- Assigned task -
Return every line of the data that contains the string "identity".

- Data for processing -
import Mathlib
import Literature.Probability.MarkovChains.MetropolisHastings
import Literature.Probability.MarkovChains.TotalVariation
import Summits.Ventures.LatticeQCDFlow.Exactness.FlowMCMC
import Summits.Ventures.LatticeQCDFlow.Scaling.ImportanceWeights
import Summits.Ventures.LatticeQCDFlow.Scaling.Bhattacharyya
import Summits.Ventures.LatticeQCDFlow.Scaling.IMHVolumeLaw
import Summits.Ventures.LatticeQCDFlow.Scaling.StochasticBudgets
import Summits.Ventures.LatticeQCDFlow.Scaling.VarianceLaws

/-!
# LatticeQCDFlow / Scaling — acceptance = pair-space total variation; acceptance blindness (T2-X)

HONEST FRAMING: exact (Metropolis-corrected) sampling algorithms for lattice gauge theory;
figures of merit are autocorrelation/cost numbers at stated couplings and volumes; no
continuum-physics claim.

Venture `LatticeQCDFlow` (cell pub-lqcd), topic `Scaling`, THEORY-2.md §3.6 / §4 T2-X (v1.6),
prepared for landing by the theory seat (FANOUT row 29) from `HOME/THEORY-2-Sketch.lean` v1.8,
rebased on the tree's `Exactness/FlowMCMC` (`accRate`, `accRate_le`), `Scaling/Bhattacharyya`
(`sum_min_eq_one_sub_tvDist`), `Scaling/{ImportanceWeights, IMHVolumeLaw, StochasticBudgets}`
(`prodLaw`, `blockProd`, `essFrac_blockProd`, `essFrac_le_one`) and `Scaling/VarianceLaws`
(`essFrac_pos`).

The mean Metropolis acceptance of the flow proposal at stationarity is an exact total-variation
distance — between the two ORDERINGS of the pair law, `p ⊗ q` and `q ⊗ p`
(`accRate_eq_one_sub_tvDist_prodLaw`) — so it is sandwiched
`1 − 2‖p − q‖_TV ≤ acc ≤ 1 − ‖p − q‖_TV` (`one_sub_two_tvDist_le_accRate`, tree `accRate_le`),
hence `acc ≥ 1 − √(1/ESS − 1)` (`one_sub_sqrt_le_accRate`: ESS floors acceptance), and for a
target that is a MIXTURE `(1−θ) q + θ r` of the model with anything else the acceptance stays
`≥ 1 − θ` at every volume while the reweighting ESS is `(1 + θ²(1/ESS(r,q) − 1))⁻¹ ≤ θ⁻² ESS(r, q)`
(`essFrac_mixLaw`, `essFrac_mixLaw_le`), which for product `q`, `r` is `θ⁻² Π_blocks ESS_block → 0`
exponentially in the volume (`acceptance_blind`): ACCEPTANCE IS BLIND to reweighting quality —
the converse of "ESS floors acceptance" is false at every volume.  Printed counterpart
(qualitative): acceptance "is a measure of model quality but not a direct probe of
ergodicity/autocorrelation" (arXiv:1904.12072 §II.C); reverse-KL-trained models "can have high
acceptance while missing modes" (arXiv:2107.00734 §II).

Elementary (`[folklore]`-level); farm `lean check` rc 0, no `sorry`.
-/

namespace Summit.Ventures.LatticeQCDFlow.Theory2

open Finset
open Literature.Probability.MarkovChains
open Summit.Ventures.LatticeQCDFlow.Exactness

variable {X : Type*} [Fintype X]

section AccTV

variable {Y : Type*} [Fintype Y]

omit [Fintype X] in
/-- Total variation is blind to an independent identical factor (right factor). [folklore] -/
theorem tvDist_prodLaw_right [Fintype X] (p p' : X → ℝ) {q : Y → ℝ} (hq : ∀ y, 0 ≤ q y)
    (hq1 : ∑ y, q y = 1) : tvDist (prodLaw p q) (prodLaw p' q) = tvDist p p' := by
  unfold tvDist
  congr 1
  rw [Fintype.sum_prod_type]
  refine sum_congr rfl fun x _ => ?_
  have h : ∀ y, |prodLaw p q (x, y) - prodLaw p' q (x, y)| = |p x - p' x| * q y := fun y => by
    simp only [prodLaw]
    rw [← sub_mul, abs_mul, abs_of_nonneg (hq y)]
  simp_rw [h]
  rw [← mul_sum, hq1, mul_one]

/-- Total variation is blind to an independent identical factor (left factor). [folklore] -/
theorem tvDist_prodLaw_left {q : X → ℝ} (hq : ∀ x, 0 ≤ q x) (hq1 : ∑ x, q x = 1)
    (p p' : Y → ℝ) : tvDist (prodLaw q p) (prodLaw q p') = tvDist p p' := by
  unfold tvDist
  congr 1
  rw [Fintype.sum_prod_type]
  have h : ∀ x y, |prodLaw q p (x, y) - prodLaw q p' (x, y)| = q x * |p y - p' y| :=
    fun x y => by
      simp only [prodLaw]
      rw [← mul_sub, abs_mul, abs_of_nonneg (hq x)]
  simp_rw [h, ← mul_sum]
  rw [← sum_mul, hq1, one_mul]

/-- **T2-X (acceptance identity; proved).**  `acc(p, q) = 1 − ‖p ⊗ q − q ⊗ p‖_TV`: the mean
Metropolis acceptance of an independence proposal at stationarity is ONE MINUS THE TOTAL VARIATION
between the pair law `(x, y) ∼ p ⊗ q` and its swap `q ⊗ p` (`Σ min(a, b) = 1 − TV(a, b)` on the
pair space). [folklore] -/
theorem accRate_eq_one_sub_tvDist_prodLaw {p q : X → ℝ} (hp1 : ∑ x, p x = 1)
    (hq1 : ∑ x, q x = 1) : accRate p q = 1 - tvDist (prodLaw p q) (prodLaw q p) := by
  have h1 : ∑ z, prodLaw p q z = 1 := by rw [sum_prodLaw, hp1, hq1, mul_one]
  have h2 : ∑ z, prodLaw q p z = 1 := by rw [sum_prodLaw, hp1, hq1, one_mul]
  rw [← sum_min_eq_one_sub_tvDist h1 h2, accRate, Fintype.sum_prod_type]
  exact sum_congr rfl fun x _ => sum_congr rfl fun y _ => by
    simp only [prodLaw]; rw [mul_comm (q x) (p y)]

/-- `‖p ⊗ q − q ⊗ p‖_TV ≤ 2‖p − q‖_TV` (triangle inequality through `q ⊗ q`). [folklore] -/
theorem tvDist_prodLaw_swap_le {p q : X → ℝ} (hq : ∀ x, 0 ≤ q x) (hq1 : ∑ x, q x = 1) :
    tvDist (prodLaw p q) (prodLaw q p) ≤ 2 * tvDist p q :=
  calc tvDist (prodLaw p q) (prodLaw q p)
      ≤ tvDist (prodLaw p q) (prodLaw q q) + tvDist (prodLaw q q) (prodLaw q p) :=
        tvDist_triangle _ _ _
    _ = tvDist p q + tvDist q p := by
        rw [tvDist_prodLaw_right p q hq hq1, tvDist_prodLaw_left hq hq1 q p]
    _ = 2 * tvDist p q := by rw [tvDist_comm q p]; ring

/-- **T2-X (acceptance floor; proved).**  `1 − 2‖p − q‖_TV ≤ acc(p, q)` — with T2-E the mean
acceptance is pinned to the window `[1 − 2 TV, 1 − TV]`: it measures the GLOBAL total variation and
nothing else (no volume law of its own beyond that of `TV`, cf. `AccBlockDefectVolumeLaw`, which
needs product structure on BOTH sides). [folklore] -/
theorem one_sub_two_tvDist_le_accRate {p q : X → ℝ} (hp1 : ∑ x, p x = 1) (hq : ∀ x, 0 ≤ q x)
    (hq1 : ∑ x, q x = 1) : 1 - 2 * tvDist p q ≤ accRate p q := by
  rw [accRate_eq_one_sub_tvDist_prodLaw hp1 hq1]
  linarith [tvDist_prodLaw_swap_le (p := p) hq hq1]

/-- Acceptance `≥ c` whenever `p ≥ c · q` pointwise (the model is a `c`-fraction of the target).
[folklore] -/
theorem le_accRate_of_mul_le {p q : X → ℝ} {c : ℝ} (hq : ∀ x, 0 ≤ q x) (hq1 : ∑ x, q x = 1)
    (hc : ∀ x, c * q x ≤ p x) : c ≤ accRate p q := by
  unfold accRate
  have h1 : ∑ x, ∑ y, c * (q x * q y) = c := by
    have : ∀ x, ∑ y, c * (q x * q y) = c * q x := fun x => by
      rw [← mul_sum, ← mul_sum, hq1, mul_one]
    simp_rw [this]
    rw [← mul_sum, hq1, mul_one]
  calc c = ∑ x, ∑ y, c * (q x * q y) := h1.symm
    _ ≤ ∑ x, ∑ y, min (p x * q y) (p y * q x) :=
        sum_le_sum fun x _ => sum_le_sum fun y _ => le_min
          (by rw [← mul_assoc]; exact mul_le_mul_of_nonneg_right (hc x) (hq y))
          (by rw [mul_comm (q x) (q y), ← mul_assoc]
              exact mul_le_mul_of_nonneg_right (hc y) (hq x))

/-- **(2·TV)² ≤ χ²(p‖q) = 1/ESS − 1** (Cauchy–Schwarz with weights `q`; `Σ (p−q)²/q = Σ p²/q − 1`).
[folklore] -/
theorem sq_two_mul_tvDist_le {p q : X → ℝ} (hq : ∀ x, 0 < q x) (hp1 : ∑ x, p x = 1)
    (hq1 : ∑ x, q x = 1) : (2 * tvDist p q) ^ 2 ≤ (essFrac p q)⁻¹ - 1 := by
  rw [essFrac_eq_inv hq hp1, inv_inv]
  have h1 : ∑ x, p x * weight p q x - 1 = ∑ x, (p x - q x) ^ 2 / q x := by
    have : ∑ x, (p x - q x) ^ 2 / q x = ∑ x, (p x * weight p q x - 2 * p x + q x) := by
      refine sum_congr rfl fun x _ => ?_
      rw [mul_weight_eq_sq_div]
      field_simp [(hq x).ne']
      ring
    rw [this, sum_add_distrib, sum_sub_distrib, ← mul_sum, hp1, hq1]; ring
  have h2 : 2 * tvDist p q = ∑ x, |p x - q x| := by unfold tvDist; ring
  rw [h2, h1]
  have hrepr : ∑ x, |p x - q x| = ∑ x, |p x - q x| / Real.sqrt (q x) * Real.sqrt (q x) :=
    sum_congr rfl fun x _ => (div_mul_cancel₀ _ (Real.sqrt_pos.2 (hq x)).ne').symm
  rw [hrepr]
  calc (∑ x, |p x - q x| / Real.sqrt (q x) * Real.sqrt (q x)) ^ 2
      ≤ (∑ x, (|p x - q x| / Real.sqrt (q x)) ^ 2) * ∑ x, Real.sqrt (q x) ^ 2 :=
        Finset.sum_mul_sq_le_sq_mul_sq _ _ _
    _ = ∑ x, (p x - q x) ^ 2 / q x := by
        have hs : ∀ x, Real.sqrt (q x) ^ 2 = q x := fun x => Real.sq_sqrt (hq x).le
        simp_rw [div_pow, sq_abs, hs, hq1, mul_one]

/-- **ESS floors acceptance, never conversely:** `acc ≥ 1 − 2·TV ≥ 1 − √(1/ESS − 1)` — a lane with
(population) `ESS/N = 0.8` has acceptance `≥ 0.5`, with `0.99` acceptance `≥ 0.899`; vacuous below
`ESS = ½`.  The converse implication is FALSE at every volume (`acceptance_blind` below).
[folklore] -/
theorem one_sub_sqrt_le_accRate {p q : X → ℝ} (hq : ∀ x, 0 < q x) (hp1 : ∑ x, p x = 1)
    (hq1 : ∑ x, q x = 1) : 1 - Real.sqrt ((essFrac p q)⁻¹ - 1) ≤ accRate p q := by
  have h := one_sub_two_tvDist_le_accRate hp1 (fun x => (hq x).le) hq1
  have h2 : 2 * tvDist p q ≤ Real.sqrt ((essFrac p q)⁻¹ - 1) := by
    rw [← Real.sqrt_sq (mul_nonneg zero_le_two (tvDist_nonneg p q))]
    exact Real.sqrt_le_sqrt (sq_two_mul_tvDist_le hq hp1 hq1)
  linarith

/-- Two-component mixture law `(1 − θ) q + θ r`. -/
noncomputable def mixLaw (θ : ℝ) (q r : X → ℝ) : X → ℝ := fun x => (1 - θ) * q x + θ * r x

/-- The mixture of two probability vectors is a probability vector. [folklore] -/
theorem sum_mixLaw (θ : ℝ) {q r : X → ℝ} (hq1 : ∑ x, q x = 1) (hr1 : ∑ x, r x = 1) :
    ∑ x, mixLaw θ q r x = 1 := by
  unfold mixLaw
  rw [sum_add_distrib, ← mul_sum, ← mul_sum, hq1, hr1]
  ring

omit [Fintype X] in
/-- `(1 − θ)·q ≤ (1 − θ)·q + θ·r` pointwise for `θ, r ≥ 0`. [folklore] -/
theorem mul_le_mixLaw (θ : ℝ) {q r : X → ℝ} (hθ : 0 ≤ θ) (hr : ∀ x, 0 ≤ r x) (x : X) :
    (1 - θ) * q x ≤ mixLaw θ q r x := by
  unfold mixLaw
  nlinarith [hr x]

/-- **T2-X (mixture ESS identity; proved).**  For the target `p = (1 − θ) q + θ r`:
`ESS(p, q) = (1 + θ² (1/ESS(r, q) − 1))⁻¹` exactly. [folklore] -/
theorem essFrac_mixLaw {q r : X → ℝ} (hq : ∀ x, 0 < q x) (hq1 : ∑ x, q x = 1)
    (hr1 : ∑ x, r x = 1) (θ : ℝ) :
    essFrac (mixLaw θ q r) q = (1 + θ ^ 2 * ((essFrac r q)⁻¹ - 1))⁻¹ := by
  have hqne : ∀ x, q x ≠ 0 := fun x => (hq x).ne'
  rw [essFrac_eq_sq_div hqne, essFrac_eq_sq_div hqne, sum_mixLaw θ hq1 hr1, hr1]
  simp only [one_pow, one_div, inv_inv]
  congr 1
  have h : ∀ x, mixLaw θ q r x ^ 2 / q x =
      (1 - θ) ^ 2 * q x + 2 * ((1 - θ) * θ) * r x + θ ^ 2 * (r x ^ 2 / q x) := fun x => by
    have hx := hqne x
    unfold mixLaw
    field_simp
    ring
  simp_rw [h]
  rw [sum_add_distrib, sum_add_distrib, ← mul_sum, ← mul_sum, ← mul_sum, hq1, hr1]
  ring

/-- **T2-X (mixture ESS bound; proved).**  `ESS((1−θ) q + θ r, q) ≤ θ⁻² · ESS(r, q)`. -/
theorem essFrac_mixLaw_le {q r : X → ℝ} (hq : ∀ x, 0 < q x) (hq1 : ∑ x, q x = 1)
    (hr1 : ∑ x, r x = 1) {θ : ℝ} (hθ : 0 < θ) (hθ1 : θ ≤ 1) :
    essFrac (mixLaw θ q r) q ≤ θ⁻¹ ^ 2 * essFrac r q := by
  rw [essFrac_mixLaw hq hq1 hr1 θ]
  set E := essFrac r q with hE
  have hE0 : 0 < E := essFrac_pos hq hr1
  have hE1 : E ≤ 1 := essFrac_le_one hq hr1 hq1
  have hθ2 : 0 < θ ^ 2 := pow_pos hθ 2
  have hθ21 : θ ^ 2 ≤ 1 := pow_le_one₀ hθ.le hθ1
  have hEi : 0 < E⁻¹ := inv_pos.2 hE0
  have hkey : θ ^ 2 * E⁻¹ ≤ 1 + θ ^ 2 * (E⁻¹ - 1) := by nlinarith
  have hpos : 0 < θ ^ 2 * E⁻¹ := mul_pos hθ2 hEi
  calc (1 + θ ^ 2 * (E⁻¹ - 1))⁻¹ ≤ (θ ^ 2 * E⁻¹)⁻¹ := inv_anti₀ hpos hkey
    _ = θ⁻¹ ^ 2 * E := by rw [mul_inv, inv_inv, inv_pow]

/-- **T2-X (acceptance blindness of a volume family; proved).**  Product model `⊗ qb` on `m`
blocks, target the mixture `(1 − θ)·(⊗ qb) + θ·(⊗ rb)`: the stationary acceptance is `≥ 1 − θ`
for EVERY `m`, while `ESS ≤ θ⁻² Π_i ESS(rb_i, qb_i)` — exponentially small in the number of
blocks as soon as one block law differs.  Acceptance cannot certify a volume family. [folklore] -/
theorem acceptance_blind {m : ℕ} {Z : Type*} [Fintype Z] {qb rb : Fin m → Z → ℝ}
    (hq : ∀ i z, 0 < qb i z) (hq1 : ∀ i, ∑ z, qb i z = 1) (hr : ∀ i z, 0 ≤ rb i z)
    (hr1 : ∀ i, ∑ z, rb i z = 1) {θ : ℝ} (hθ : 0 < θ) (hθ1 : θ ≤ 1) :
    1 - θ ≤ accRate (mixLaw θ (blockProd qb) (blockProd rb)) (blockProd qb) ∧
      essFrac (mixLaw θ (blockProd qb) (blockProd rb)) (blockProd qb) ≤
        θ⁻¹ ^ 2 * ∏ i, essFrac (rb i) (qb i) := by
  have hQ : ∀ φ, 0 < blockProd qb φ := blockProd_pos hq
  have hQ1 : ∑ φ, blockProd qb φ = 1 := by rw [sum_blockProd]; simp [hq1]
  have hR : ∀ φ, 0 ≤ blockProd rb φ := fun φ => prod_nonneg fun i _ => hr i (φ i)
  have hR1 : ∑ φ, blockProd rb φ = 1 := by rw [sum_blockProd]; simp [hr1]
  refine ⟨le_accRate_of_mul_le (fun φ => (hQ φ).le) hQ1 (mul_le_mixLaw θ hθ.le hR), ?_⟩
  rw [← essFrac_blockProd_of_pos hq]
  exact essFrac_mixLaw_le hQ hQ1 hR1 hθ hθ1

end AccTV

end Summit.Ventures.LatticeQCDFlow.Theory2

- Problem solution -
/-- **T2-X (acceptance identity; proved).**  `acc(p, q) = 1 − ‖p ⊗ q − q ⊗ p‖_TV`: the mean
/-- **T2-X (mixture ESS identity; proved).**  For the target `p = (1 − θ) q + θ r`:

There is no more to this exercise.